As shown, acral manifestations of infectious disorders can be very subtle or very pronounced. Therefore, its occurrence should always encourage careful history-taking, a good clinical examination, and, if necessary, technical and laboratory investigations to determine the underlying disease.

Table 1. Differential diagnosis of acral manifestations associated with infection.

 DIFFERENTIAL DIAGNOSIS (CAUSES)
Infectious

Systemic

Febrile

Viral: Chikungunya virus, SARS-CoV-2 (COVID 19), coxsackie virus (hand-foot-mouth disease), herpes simplex virus, human parechovirus-3, measles, monkeypox, parvovirus (papular-purpuric glove syndrome and media), adenovirus, respiratory syncytial virus 
Bacterial: Infective endocarditis, gonococcemia, human monocytic ehrlichiosis, meningococcemia, murine typhus, rat bite fever, Rocky Mountain spotted fever, syphilis, toxic shock syndrome, tuberculosis Mycotic 
: Systemic candidiasis 
Various: Kawasaki disease
Systemic 
Non-febrile
Bacterial: Pseudomonas 
Various: Neutrophilic eccrine hidradenitis
Non-systemic 
Non-febrile
Viral: Orf, warts 
Mycotic: Tinea pedis 
Various: Scabies
Not infectious
Fever Systemic
Autoimmune: Systemic lupus erythematosus, systemic arthritis 
Graft versus host disease 
Drug reaction with eosinophilia and systemic symptoms (DRESS)
Systemic 
Non-febrile
Cholestasis (and liver cirrhosis) 
Diabetes mellitus 
Drug-induced: Chemotherapy 
Intoxication: Mercury toxicity 
Neoplasia:  Brain tumor, liver tumor, lymphoproliferative disorder 
Thyrotoxicosis
Non-systemic 
Non-febrile
Allergic: Allergic contact dermatitis, atopic dermatitis, urticaria multiforme 
Cowden’s disease 
Hereditary palmar erythema 
Erythromelalgia Idiopathic 
palmoplantar erythema 
Juvenile plantar dermatosis 
Palmoplantar keratodermas (PPK) 
Palmoplantar psoriasis 
Pompholyx
Adapted from De Crem C, De Maeseneer H, Jordens Q, Fölster-Holst R, Van Gysel D. Palmar, plantar and palmoplantar erythema in children. Belgian J Paediatr. 2021, (accepted).
Comment

Acral manifestations are common in several infectious diseases, either as distinctive lesions or involving the entire hand or foot, and may be accompanied by involvement of other body areas.

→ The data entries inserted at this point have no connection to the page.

import Mathlib.RingTheory.MvPolynomial.WeightedHomogeneous
import Mathlib.RingTheory.MvPolynomial.Basic
import Mathlib.RingTheory.Ideal.Operations
import Mathlib.Algebra.BigOperators.Fin
import HarnessLib

/-!
# Veronese splitting for the weights `(6,3,9,2)` and `N = 18` (crux `FInjectiveMacaulayfication`, line `Sketch`)

Support file for crux stmt-ResolutionOfSingularities-15315 (`FrobeniusLadder.FInjectiveMacaulayfication`,
line `Sketch`), stub `stub_veroneseSplitting` of the cycle-9 WEIGHTED CONE ENGINE (§15 of the skeleton),
calibrated on the specimen `f₄ = X₂² + X₀³ + X₁⁶ + X₃³X₀²` with weights `w = (6,3,9,2)` on `X₀,…,X₃`.

Let `I₁₈ ⊆ k[X₀,…,X₃]` be the ideal spanned by the monomials `X^b` of weighted degree
`Finsupp.weight w b = 6b₀ + 3b₁ + 9b₂ + 2b₃ ≥ 18`. **Veronese splitting**: every monomial of weighted
degree `≥ 18K` lies in `I₁₈ ^ K` (i.e. `I_{18K} ⊆ I₁₈^K`, the hypothesis under which the charts
`D₊(Xⱼ^{cⱼ} t)` cover the weighted blow-up `Bl_{I₁₈}`). This is FALSE for general weights (e.g.
`(14,6,21,2)`, `N = 42`, `X₀²X₁⁶X₂`), so it is a genuine arithmetic certificate of the specimen.

Proof. Induction on `K`; the step is the exponent-vector statement `coord_split`: if
`(K+1)·18 ≤ w·a` then `a = b + c` with `18 ≤ w·b` and `K·18 ≤ w·c`. PEEL: if `a₀ ≥ 3` (resp.
`a₁ ≥ 6`, `a₂ ≥ 2`, `a₃ ≥ 9`) take for `b` the pure block `X₀³` (resp. `X₁⁶`, `X₂²`, `X₃⁹`) of degree
exactly `18`. Otherwise `a` lies in the box `a₀ ≤ 2, a₁ ≤ 5, a₂ ≤ 1, a₃ ≤ 8`, of degree `≤ 52 < 54`,
so `K ≤ 1`; `K = 0`: `b = a`; `K = 1` (degree `≥ 36`): explicit witnesses — for `a₀ ≤ 1`,
`b = (a₀, 6 - 2a₀ - 3a₂, a₂, 0)` (degree exactly `18`); for `a₀ = 2`, `b = (2,2,0,0)` when `a₁ ≥ 2` and
`b = (0, a₁, a₂, 5 - 2a₁)` when `a₁ ≤ 1` — each verified by `omega`. The monomial identity
`X^(b+c) = X^b · X^c` (`MvPolynomial.monomial_mul`) and `Ideal.mul_mem_mul` finish (`I^(K+1) = I · I^K`).

All proofs are glue on Mathlib (`Finsupp.weight_apply`, `Finsupp.sum_fintype`, `Fin.sum_univ_four`,
`Finsupp.coe_equivFunOnFinite_symm`, `MvPolynomial.monomial_mul`, `Ideal.mul_mem_mul`,
`Ideal.subset_span`); no definitions, no named facts. [folklore]
-/

-- single-problem summit: the doubled namespace component is forced
set_option linter.dupNamespace false

namespace Summit.ResolutionOfSingularities.ResolutionOfSingularities.Theorems.FInjectiveMacaulayfication.VeroneseSplitting

/-- **Coordinate splitting.** If `(K+1)·18 ≤ 6a₀ + 3a₁ + 9a₂ + 2a₃` then the exponent vector
`(a₀,a₁,a₂,a₃)` splits as `b + c` with `18 ≤ 6b₀+3b₁+9b₂+2b₃` and `K·18 ≤ 6c₀+3c₁+9c₂+2c₃`: peel a
pure block `X₀³, X₁⁶, X₂², X₃⁹` of weighted degree exactly `18` when an exponent is large; otherwise the
vector lies in the box `a₀ ≤ 2, a₁ ≤ 5, a₂ ≤ 1, a₃ ≤ 8` (degree `≤ 52`, so `K ≤ 1`), where `K = 0` is
trivial and `K = 1` is settled by the explicit witnesses `b = (a₀, 6-2a₀-3a₂, a₂, 0)` (`a₀ ≤ 1`),
`b = (0, a₁, a₂, 5-2a₁)` (`a₀ = 2`, `a₁ ≤ 1`), `b = (2,2,0,0)` (`a₀ = 2`, `a₁ ≥ 2`), all checked by
`omega`. [folklore] -/
theorem coord_split (K a₀ a₁ a₂ a₃ : ℕ) (h : (K + 1) * 18 ≤ 6 * a₀ + 3 * a₁ + 9 * a₂ + 2 * a₃) :
    ∃ b₀ b₁ b₂ b₃ c₀ c₁ c₂ c₃ : ℕ, a₀ = b₀ + c₀ ∧ a₁ = b₁ + c₁ ∧ a₂ = b₂ + c₂ ∧ a₃ = b₃ + c₃ ∧
      18 ≤ 6 * b₀ + 3 * b₁ + 9 * b₂ + 2 * b₃ ∧ K * 18 ≤ 6 * c₀ + 3 * c₁ + 9 * c₂ + 2 * c₃ := by
  by_cases h₀ : 3 ≤ a₀
  · exact ⟨3, 0, 0, 0, a₀ - 3, a₁, a₂, a₃, by omega⟩
  by_cases h₁ : 6 ≤ a₁
  · exact ⟨0, 6, 0, 0, a₀, a₁ - 6, a₂, a₃, by omega⟩
  by_cases h₂ : 2 ≤ a₂
  · exact ⟨0, 0, 2, 0, a₀, a₁, a₂ - 2, a₃, by omega⟩
  by_cases h₃ : 9 ≤ a₃
  · exact ⟨0, 0, 0, 9, a₀, a₁, a₂, a₃ - 9, by omega⟩
  -- the box `a₀ ≤ 2, a₁ ≤ 5, a₂ ≤ 1, a₃ ≤ 8`: weighted degree `≤ 52`, hence `K ≤ 1`
  rcases Nat.eq_zero_or_pos K with rfl | hK
  · exact ⟨a₀, a₁, a₂, a₃, 0, 0, 0, 0, by omega⟩
  -- `K = 1`, degree `≥ 36`
  by_cases h₀' : a₀ ≤ 1
  · exact ⟨a₀, 6 - 2 * a₀ - 3 * a₂, a₂, 0, 0, a₁ - (6 - 2 * a₀ - 3 * a₂), 0, a₃, by omega⟩
  by_cases h₁' : a₁ ≤ 1
  · exact ⟨0, a₁, a₂, 5 - 2 * a₁, 2, 0, 0, a₃ - (5 - 2 * a₁), by omega⟩
  · exact ⟨2, 2, 0, 0, 0, a₁ - 2, a₂, a₃, by omega⟩

/-- The `(6,3,9,2)`-weighted degree of an exponent vector `f : Fin 4 →₀ ℕ` in coordinates:
`Finsupp.weight ![6,3,9,2] f = 6 f₀ + 3 f₁ + 9 f₂ + 2 f₃` (`Finsupp.weight_apply`,
`Finsupp.sum_fintype`, `Fin.sum_univ_four`). [folklore] -/
theorem weight_eq (f : Fin 4 →₀ ℕ) :
    Finsupp.weight (![6, 3, 9, 2] : Fin 4 → ℕ) f = 6 * f 0 + 3 * f 1 + 9 * f 2 + 2 * f 3 := by
  rw [Finsupp.weight_apply,
    Finsupp.sum_fintype f (fun i c => c • (![6, 3, 9, 2] : Fin 4 → ℕ) i) (fun _ => zero_smul ℕ _),
    Fin.sum_univ_four]
  simp only [smul_eq_mul, Matrix.cons_val_zero, Matrix.cons_val_one, Matrix.cons_val]
  ring

/-- **Exponent-vector splitting.** If `(K+1)·18 ≤ weight ![6,3,9,2] a` for `a : Fin 4 →₀ ℕ`, then
`a = b + c` with `18 ≤ weight b` and `K·18 ≤ weight c` (`coord_split` transported along the four
coordinates via `Finsupp.equivFunOnFinite`). [folklore] -/
theorem finsupp_split (K : ℕ) (a : Fin 4 →₀ ℕ)
    (ha : (K + 1) * 18 ≤ Finsupp.weight (![6, 3, 9, 2] : Fin 4 → ℕ) a) :
    ∃ b c : Fin 4 →₀ ℕ, a = b + c ∧ 18 ≤ Finsupp.weight (![6, 3, 9, 2] : Fin 4 → ℕ) b ∧
      K * 18 ≤ Finsupp.weight (![6, 3, 9, 2] : Fin 4 → ℕ) c := by
  rw [weight_eq] at ha
  obtain ⟨b₀, b₁, b₂, b₃, c₀, c₁, c₂, c₃, e₀, e₁, e₂, e₃, hb, hc⟩ :=
    coord_split K (a 0) (a 1) (a 2) (a 3) ha
  refine ⟨Finsupp.equivFunOnFinite.symm ![b₀, b₁, b₂, b₃],
    Finsupp.equivFunOnFinite.symm ![c₀, c₁, c₂, c₃], ?_, ?_, ?_⟩
  · ext i
    fin_cases i <;> simp [e₀, e₁, e₂, e₃]
  · rw [weight_eq]
    simpa using hb
  · rw [weight_eq]
    simpa using hc

/-- **VERONESE SPLITTING for the weights `(6,3,9,2)` and `N = 18`**: every monomial of weighted degree `≥ 18K`
lies in the `K`-th power of the ideal `I₁₈` spanned by the monomials of weighted degree `≥ 18` (i.e.
`I_{18K} ⊆ I₁₈^K`; peel a pure block `X₀³, X₁⁶, X₂², X₃⁹` of degree exactly `18` when an exponent is large, and a
finite check on the box `a₀ ≤ 2, a₁ ≤ 5, a₂ ≤ 1, a₃ ≤ 8`, where only `K ≤ 2` occurs). FALSE for general weights
(e.g. `(14,6,21,2)`, `N = 42`, `X₀²X₁⁶X₂`), hence a hypothesis of the engine. Proof: induction on `K`
(`I^0 = ⊤`; `X^a = X^b · X^c` with `X^b ∈ I₁₈` a generator and `X^c ∈ I₁₈^K` by induction, via
`finsupp_split`, `MvPolynomial.monomial_mul`, `Ideal.mul_mem_mul`). [folklore] -/
theorem stub_veroneseSplitting : ∀ (k : Type) [Field k] (K : ℕ) (a : Fin 4 →₀ ℕ),
    K * 18 ≤ Finsupp.weight (![6, 3, 9, 2] : Fin 4 → ℕ) a →
    (MvPolynomial.monomial a (1 : k) : MvPolynomial (Fin 4) k) ∈
      (Ideal.span {m : MvPolynomial (Fin 4) k | ∃ b : Fin 4 →₀ ℕ,
        18 ≤ Finsupp.weight (![6, 3, 9, 2] : Fin 4 → ℕ) b ∧ m = MvPolynomial.monomial b 1}) ^ K := by
  intro k _ K
  induction K with
  | zero =>
    intro a _
    rw [pow_zero, Ideal.one_eq_top]
    exact Submodule.mem_top
  | succ K ih =>
    intro a ha
    obtain ⟨b, c, rfl, hb, hc⟩ := finsupp_split K a ha
    have hmul : (MvPolynomial.monomial (b + c) (1 : k) : MvPolynomial (Fin 4) k) =
        MvPolynomial.monomial b 1 * MvPolynomial.monomial c 1 := by
      rw [MvPolynomial.monomial_mul, one_mul]
    rw [pow_succ', hmul]
    exact Ideal.mul_mem_mul (Ideal.subset_span ⟨b, hb, rfl⟩) (ih c hc)

end Summit.ResolutionOfSingularities.ResolutionOfSingularities.Theorems.FInjectiveMacaulayfication.VeroneseSplitting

Diagnosis of the underlying disease may be clear in some cases and challenging even for experienced physicians in others. Therefore, in the presence of these manifestations, the diagnostic approach should include a careful clinical history, a complete physical examination and, if necessary, additional laboratory tests and technical investigations to determine the underlying disease that causes them and the treatment. according to the case.